▶ PROBLEM TO WORK ON
Each line below with the word "private" needs to be copied.

▶ STORED DATA
/-- Integer pair data: the slots `2l`, `2l+1` share `m` and `τ` (by `decide` on the table). -/
private theorem pair_data (l : Fin 13) :
    (slots (sndSlot l)).m = (slots (fstSlot l)).m ∧ (slots (sndSlot l)).τ = (slots (fstSlot l)).τ := by
  revert l; unfold fstSlot sndSlot; decide

private theorem nj_snd (l : Fin 13) : nj (sndSlot l) = nj (fstSlot l) := by
  funext a
  show Torus.latticeVec (slots (sndSlot l)).m a / ‖Torus.latticeVec (slots (sndSlot l)).m‖
    = Torus.latticeVec (slots (fstSlot l)).m a / ‖Torus.latticeVec (slots (fstSlot l)).m‖
  rw [(pair_data l).1]

private theorem Mq_snd (l : Fin 13) : Mq (slots (sndSlot l)) = Mq (slots (fstSlot l)) := by
  unfold Mq; rw [(pair_data l).1]

private theorem slotCoef_snd (l : Fin 13) : slotCoef cubatureWord (sndSlot l) = slotCoef cubatureWord (fstSlot l) := by
  show ((slots (sndSlot l)).τ : ℝ) / (2 * (2 * Real.pi * ‖Torus.latticeVec (slots (sndSlot l)).m‖) ^ 4) / cubatureWord.period
    = ((slots (fstSlot l)).τ : ℝ) / (2 * (2 * Real.pi * ‖Torus.latticeVec (slots (fstSlot l)).m‖) ^ 4) / cubatureWord.period
  rw [(pair_data l).1, (pair_data l).2]

private theorem nC_snd (l : Fin 13) : nC (sndSlot l) = nC (fstSlot l) := by
  unfold nC; rw [Mq_snd]

private theorem PpSq_snd (l : Fin 13) (p : Fin 3 → ℝ) : PpSq (sndSlot l) p = PpSq (fstSlot l) p := by
  show ∑ i, ((projPerp (nj (sndSlot l))).mulVec p i) ^ 2 = ∑ i, ((projPerp (nj (fstSlot l))).mulVec p i) ^ 2
  rw [nj_snd]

▶ SOLUTION
private theorem pair_data (l : Fin 13) :
private theorem nj_snd (l : Fin 13) : nj (sndSlot l) = nj (fstSlot l) := by
private theorem Mq_snd (l : Fin 13) : Mq (slots (sndSlot l)) = Mq (slots (fstSlot l)) := by
private theorem slotCoef_snd (l : Fin 13) : slotCoef cubatureWord (sndSlot l) = slotCoef cubatureWord (fstSlot l) := by
private theorem nC_snd (l : Fin 13) : nC (sndSlot l) = nC (fstSlot l) := by
private theorem PpSq_snd (l : Fin 13) (p : Fin 3 → ℝ) : PpSq (sndSlot l) p = PpSq (fstSlot l) p := by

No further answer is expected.